According to Russell HR consulting, as of February 2022, an employer can give precedence to the reports of an occupational health practitioner over those of a GP based on the UK government recent changes in employment laws. 

This means that employers may be able to overrule a GP’s advice in a fit note as to whether or not a person is potentially fit to return to work, and instead take the advice of the Occupational health specialist over all. 

For example, an occupational health specialist that knows the work very well and has done an assessment for the workplace may be able to say that the employee is fit to work in some areas within the company and suggest changes and accommodations. 

However, in this case, if the employee refuses to come back to work on account of the GP fit note, the employer could listen to the specialist instead of the employee’s GP. 

The report of a GP is usually in the form of a fit note which refers to the note that has replaced the Sick note that is usually given to the employees after a GP assessment. 

This fit note is usually presented as evidence of the advice the doctor has given about the individual’s fitness for work that is unusually shared with the employer or the government for benefits. 
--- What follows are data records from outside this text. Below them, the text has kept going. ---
/-- **Weighted EDGE `§7.u049[G] ⇒ §7.u052[G]`**: as `ded7u052_of` with the error carrying a weight
`G(D,d₁,d₂,k) ≥ 0` (independent of `l₂`): multiply by `a₁(d₂l₂)`, sum the finitely many `l₂`, and
absorb `3B·(2 + 𝓛⁹)` into `ε₁` by halving its constant. [cite: Zhang2022LandauSiegel, §7 p.41, tex L2131] -/
theorem ded7u052_of_weighted (c' : ℝ) (G : ℕ → ℕ → ℕ → ℕ → ℝ) (hG : ∀ D d₁ d₂ k, 0 ≤ G D d₁ d₂ k)
    (h49 : ∃ c : ℝ, 0 < c ∧ ∃ C : ℝ, Skeleton.ForAllLarge fun D _ χ => Skeleton.AssumptionA D χ →
      ∀ p ∈ Skeleton.primeWindow D, ∀ d₁ d₂ k l₂ : ℕ, 0 < d₁ → 0 < d₂ → 0 < k → 0 < l₂ →
        ((d₂ * l₂ : ℕ) : ℝ) < Skeleton.bigP D / Skeleton.bigT D ^ 2 →
        ((d₁ * d₂ * k : ℕ) : ℝ) < Skeleton.bigP D / Skeleton.bigT D ^ 2 →
          ‖innerDeltaSum c' D d₁ (d₂ * k) ((l₂ : ℝ) / ((p : ℝ) * k)) -
              ∑ j ∈ Finset.Icc 1 3,
                frakr c' D j * Skeleton.kappaTildeZero c' D j d₁ (d₂ * k) *
                    Skeleton.lamZero c' D j (d₁ * d₂ * k) *
                  ((((p : ℝ) * k) / l₂ : ℝ) : ℂ) ^ (1 - Skeleton.betaJ c' D j)‖
            ≤ C * G D d₁ d₂ k * ((p : ℝ) * k * eps1 c D / l₂)) :
    ∀ B : ℝ, ∃ c : ℝ, 0 < c ∧ ∃ C : ℝ, Skeleton.ForAllLarge fun D _ χ => Skeleton.AssumptionA D χ →
      ∀ a₁ : ℕ → ℂ, Skeleton.Adm72 D B a₁ → ∀ p ∈ Skeleton.primeWindow D,
        ∀ d₁ d₂ k : ℕ, 0 < d₁ → 0 < d₂ → 0 < k →
          ((d₁ * d₂ * k : ℕ) : ℝ) < Skeleton.bigP D / Skeleton.bigT D ^ 2 →
            ‖(∑' l₂ : ℕ, if 0 < l₂ ∧ Nat.Coprime l₂ k then
                  a₁ (d₂ * l₂) * innerDeltaSum c' D d₁ (d₂ * k) ((l₂ : ℝ) / ((p : ℝ) * k)) else 0) -
                ∑ j ∈ Finset.Icc 1 3,
                  frakr c' D j * ((((p : ℝ) * k : ℝ) : ℂ) ^ (1 - Skeleton.betaJ c' D j)) *
                      Skeleton.kappaTildeZero c' D j d₁ (d₂ * k) *
                      Skeleton.lamZero c' D j (d₁ * d₂ * k) *
                    ∑' l : ℕ, if 0 < l ∧ Nat.Coprime l k then
                      a₁ (d₂ * l) / (l : ℂ) ^ (1 - Skeleton.betaJ c' D j) else 0‖
              ≤ C * G D d₁ d₂ k * (Skeleton.bigP D * k * eps1 c D) := by
  intro B
  obtain ⟨c₀, hc₀, C₀, D₀, h49⟩ := h49
  obtain ⟨D₁, hD₁⟩ := absorb_log_eps1 (3 * |B| * |C₀|) c₀ hc₀
  refine ⟨c₀ / 2, by positivity, 1, max D₀ (max D₁ 3), ?_⟩
  intro D _ χ hD hq hprim hA a₁ ha₁ p hp d₁ d₂ k hd₁ hd₂ hk hdk
  have hD₀ : D₀ ≤ D := le_trans (le_max_left _ _) hD
  have hD₁' : D₁ ≤ D := le_trans ((le_max_left _ _).trans (le_max_right _ _)) hD
  have hD3 : 3 ≤ D := le_trans ((le_max_right _ _).trans (le_max_right _ _)) hD
  have h49D := h49 D χ hD₀ hq hprim hA p hp
  set N := Skeleton.Nsupp D with hN
  set S := (Finset.Ico 1 N).filter (fun l => Nat.Coprime l k) with hS
  have hB0 : 0 ≤ B := le_trans (norm_nonneg _) (ha₁.1 0)
  have hp0 : 0 < p := (Finset.mem_filter.mp hp).2.pos
  have hpk : 0 < (p : ℝ) * k := by
    have : (0 : ℝ) < p := by exact_mod_cast hp0
    have : (0 : ℝ) < k := by exact_mod_cast hk
    positivity
  have hε0 : 0 < eps1 c₀ D := Real.exp_pos _
  have hP0 : 0 < Skeleton.bigP D := Real.exp_pos _
  have hk0 : (0 : ℝ) < k := by exact_mod_cast hk
  have hG0 : 0 ≤ G D d₁ d₂ k := hG D d₁ d₂ k
  have hsupp : ∀ l : ℕ, N ≤ l → a₁ (d₂ * l) = 0 := fun l hl =>
    eq_zero_of_nsupp_le ha₁ (le_trans hl (Nat.le_mul_of_pos_left l hd₂))
  have hoff : ∀ (f : ℕ → ℂ) (l : ℕ), l ∉ S →
      (if 0 < l ∧ Nat.Coprime l k then a₁ (d₂ * l) * f l else 0) = 0 := by
    intro f l hl
    by_cases h : 0 < l ∧ Nat.Coprime l k
    · rw [if_pos h]
      have hNl : N ≤ l := le_of_not_gt fun hlt =>
        hl (by rw [hS, Finset.mem_filter, Finset.mem_Ico]; exact ⟨⟨h.1, hlt⟩, h.2⟩)
      rw [hsupp l hNl, zero_mul]
    · rw [if_neg h]
  have hon : ∀ (f : ℕ → ℂ), ∀ l ∈ S,
      (if 0 < l ∧ Nat.Coprime l k then a₁ (d₂ * l) * f l else 0) = a₁ (d₂ * l) * f l := by
    intro f l hl
    rw [hS, Finset.mem_filter, Finset.mem_Ico] at hl
    rw [if_pos ⟨hl.1.1, hl.2⟩]
  have hT1 : (∑' l₂ : ℕ, if 0 < l₂ ∧ Nat.Coprime l₂ k then
        a₁ (d₂ * l₂) * innerDeltaSum c' D d₁ (d₂ * k) ((l₂ : ℝ) / ((p : ℝ) * k)) else 0) =
      ∑ l₂ ∈ S, a₁ (d₂ * l₂) * innerDeltaSum c' D d₁ (d₂ * k) ((l₂ : ℝ) / ((p : ℝ) * k)) := by
    rw [tsum_eq_sum (s := S)
      (hoff (fun l₂ => innerDeltaSum c' D d₁ (d₂ * k) ((l₂ : ℝ) / ((p : ℝ) * k))))]
    exact Finset.sum_congr rfl
      (hon (fun l₂ => innerDeltaSum c' D d₁ (d₂ * k) ((l₂ : ℝ) / ((p : ℝ) * k))))
  have hT2 : ∀ j : ℕ, (∑' l : ℕ, if 0 < l ∧ Nat.Coprime l k then
        a₁ (d₂ * l) / (l : ℂ) ^ (1 - Skeleton.betaJ c' D j) else 0) =
      ∑ l ∈ S, a₁ (d₂ * l) / (l : ℂ) ^ (1 - Skeleton.betaJ c' D j) := by
    intro j
    have hoff' := hoff (fun l => ((l : ℂ) ^ (1 - Skeleton.betaJ c' D j))⁻¹)
    have hon' := hon (fun l => ((l : ℂ) ^ (1 - Skeleton.betaJ c' D j))⁻¹)
    simp only [← div_eq_mul_inv] at hoff' hon'
    rw [tsum_eq_sum (s := S) hoff']
    exact Finset.sum_congr rfl hon'
  have hM : (∑ j ∈ Finset.Icc 1 3,
      frakr c' D j * ((((p : ℝ) * k : ℝ) : ℂ) ^ (1 - Skeleton.betaJ c' D j)) *
          Skeleton.kappaTildeZero c' D j d₁ (d₂ * k) * Skeleton.lamZero c' D j (d₁ * d₂ * k) *
        ∑ l ∈ S, a₁ (d₂ * l) / (l : ℂ) ^ (1 - Skeleton.betaJ c' D j)) =
      ∑ l₂ ∈ S, a₁ (d₂ * l₂) * ∑ j ∈ Finset.Icc 1 3,
        frakr c' D j * Skeleton.kappaTildeZero c' D j d₁ (d₂ * k) *
            Skeleton.lamZero c' D j (d₁ * d₂ * k) *
          ((((p : ℝ) * k) / l₂ : ℝ) : ℂ) ^ (1 - Skeleton.betaJ c' D j) := by
    simp only [Finset.mul_sum]
    rw [Finset.sum_comm]
    refine Finset.sum_congr rfl fun l₂ hl₂ => Finset.sum_congr rfl fun j _ => ?_
    have hl₂pos : 0 < (l₂ : ℝ) := by
      rw [hS, Finset.mem_filter, Finset.mem_Ico] at hl₂
      exact_mod_cast hl₂.1.1
    rw [ofReal_div_cpow hpk hl₂pos, Complex.ofReal_natCast]
    ring
  have key : ‖(∑ l₂ ∈ S, a₁ (d₂ * l₂) * innerDeltaSum c' D d₁ (d₂ * k) ((l₂ : ℝ) / ((p : ℝ) * k))) -
      ∑ l₂ ∈ S, a₁ (d₂ * l₂) * ∑ j ∈ Finset.Icc 1 3,
        frakr c' D j * Skeleton.kappaTildeZero c' D j d₁ (d₂ * k) *
            Skeleton.lamZero c' D j (d₁ * d₂ * k) *
          ((((p : ℝ) * k) / l₂ : ℝ) : ℂ) ^ (1 - Skeleton.betaJ c' D j)‖ ≤
      B * |C₀| * G D d₁ d₂ k * ((p : ℝ) * k * eps1 c₀ D) * ∑ l₂ ∈ S, 1 / (l₂ : ℝ) := by
    rw [← Finset.sum_sub_distrib, Finset.mul_sum]
    refine (norm_sum_le _ _).trans (Finset.sum_le_sum fun l₂ hl₂ => ?_)
    rw [hS, Finset.mem_filter, Finset.mem_Ico] at hl₂
    rw [← mul_sub, norm_mul]
    have hl₂pos : (0 : ℝ) < l₂ := by exact_mod_cast hl₂.1.1
    by_cases hlt : ((d₂ * l₂ : ℕ) : ℝ) < Skeleton.bigP D / Skeleton.bigT D ^ 2
    · have h := h49D d₁ d₂ k l₂ hd₁ hd₂ hk hl₂.1.1 hlt hdk
      have hC : C₀ * G D d₁ d₂ k * ((p : ℝ) * k * eps1 c₀ D / l₂) ≤
          |C₀| * G D d₁ d₂ k * ((p : ℝ) * k * eps1 c₀ D / l₂) := by
        have : 0 ≤ G D d₁ d₂ k * ((p : ℝ) * k * eps1 c₀ D / l₂) := by positivity
        nlinarith [le_abs_self C₀]
      calc ‖a₁ (d₂ * l₂)‖ * ‖innerDeltaSum c' D d₁ (d₂ * k) ((l₂ : ℝ) / ((p : ℝ) * k)) -
              ∑ j ∈ Finset.Icc 1 3,
                frakr c' D j * Skeleton.kappaTildeZero c' D j d₁ (d₂ * k) *
                    Skeleton.lamZero c' D j (d₁ * d₂ * k) *
                  ((((p : ℝ) * k) / l₂ : ℝ) : ℂ) ^ (1 - Skeleton.betaJ c' D j)‖
          ≤ B * (|C₀| * G D d₁ d₂ k * ((p : ℝ) * k * eps1 c₀ D / l₂)) :=
            mul_le_mul (ha₁.1 _) (h.trans hC) (norm_nonneg _) hB0
        _ = B * |C₀| * G D d₁ d₂ k * ((p : ℝ) * k * eps1 c₀ D) * (1 / (l₂ : ℝ)) := by ring
    · have hz : a₁ (d₂ * l₂) = 0 := ha₁.2 _ (not_lt.mp hlt)
      rw [hz, norm_zero, zero_mul]
      positivity
  rw [hT1]
  simp_rw [hT2]
  rw [hM]
  refine key.trans ?_
  have hharm : ∑ l₂ ∈ S, 1 / (l₂ : ℝ) ≤ 2 + Skeleton.ell D ^ 9 := by
    calc ∑ l₂ ∈ S, 1 / (l₂ : ℝ) ≤ ∑ l₂ ∈ Finset.Ico 1 N, 1 / (l₂ : ℝ) :=
          Finset.sum_le_sum_of_subset_of_nonneg (Finset.filter_subset _ _)
            (fun _ _ _ => by positivity)
      _ ≤ 1 + Real.log N := sum_Ico_inv_le_log N
      _ ≤ 2 + Skeleton.ell D ^ 9 := by linarith [log_nsupp_le D]
  have hp3 : (p : ℝ) ≤ 3 * Skeleton.bigP D := le_three_bigP_of_mem_primeWindow hD3 hp
  have habs := hD₁ D hD₁'
  rw [abs_of_nonneg hB0] at habs
  have hℓ9 : 0 ≤ 2 + Skeleton.ell D ^ 9 := by
    have : 0 ≤ Skeleton.ell D := Real.log_natCast_nonneg D
    positivity
  calc B * |C₀| * G D d₁ d₂ k * ((p : ℝ) * k * eps1 c₀ D) * ∑ l₂ ∈ S, 1 / (l₂ : ℝ)
      ≤ B * |C₀| * G D d₁ d₂ k * ((3 * Skeleton.bigP D) * k * eps1 c₀ D) *
          (2 + Skeleton.ell D ^ 9) := by gcongr
    _ = G D d₁ d₂ k * (Skeleton.bigP D * k) *
          (3 * B * |C₀| * (2 + Skeleton.ell D ^ 9) * eps1 c₀ D) := by ring
    _ ≤ G D d₁ d₂ k * (Skeleton.bigP D * k) * eps1 (c₀ / 2) D :=
        mul_le_mul_of_nonneg_left habs (by positivity)
    _ = 1 * G D d₁ d₂ k * (Skeleton.bigP D * k * eps1 (c₀ / 2) D) := by ring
The Department of Work and Pensions, UK has made it clear that the fit note is not binging for employers and managers and the guidance from the UK government further describes that,

The assessment about whether your employee is not fit for work or may be fit for work (and any other advice in the fit note) is classed as advice, and it is for employers to determine whether or not to accept it. 

Occasionally, some of us may believe that our employee is not fit for work when they have been assessed as fit for work by their doctor, or we may think that our employee could do some work when they have been assessed as ‘not fit for work’ by their doctor.” (Gov.UK)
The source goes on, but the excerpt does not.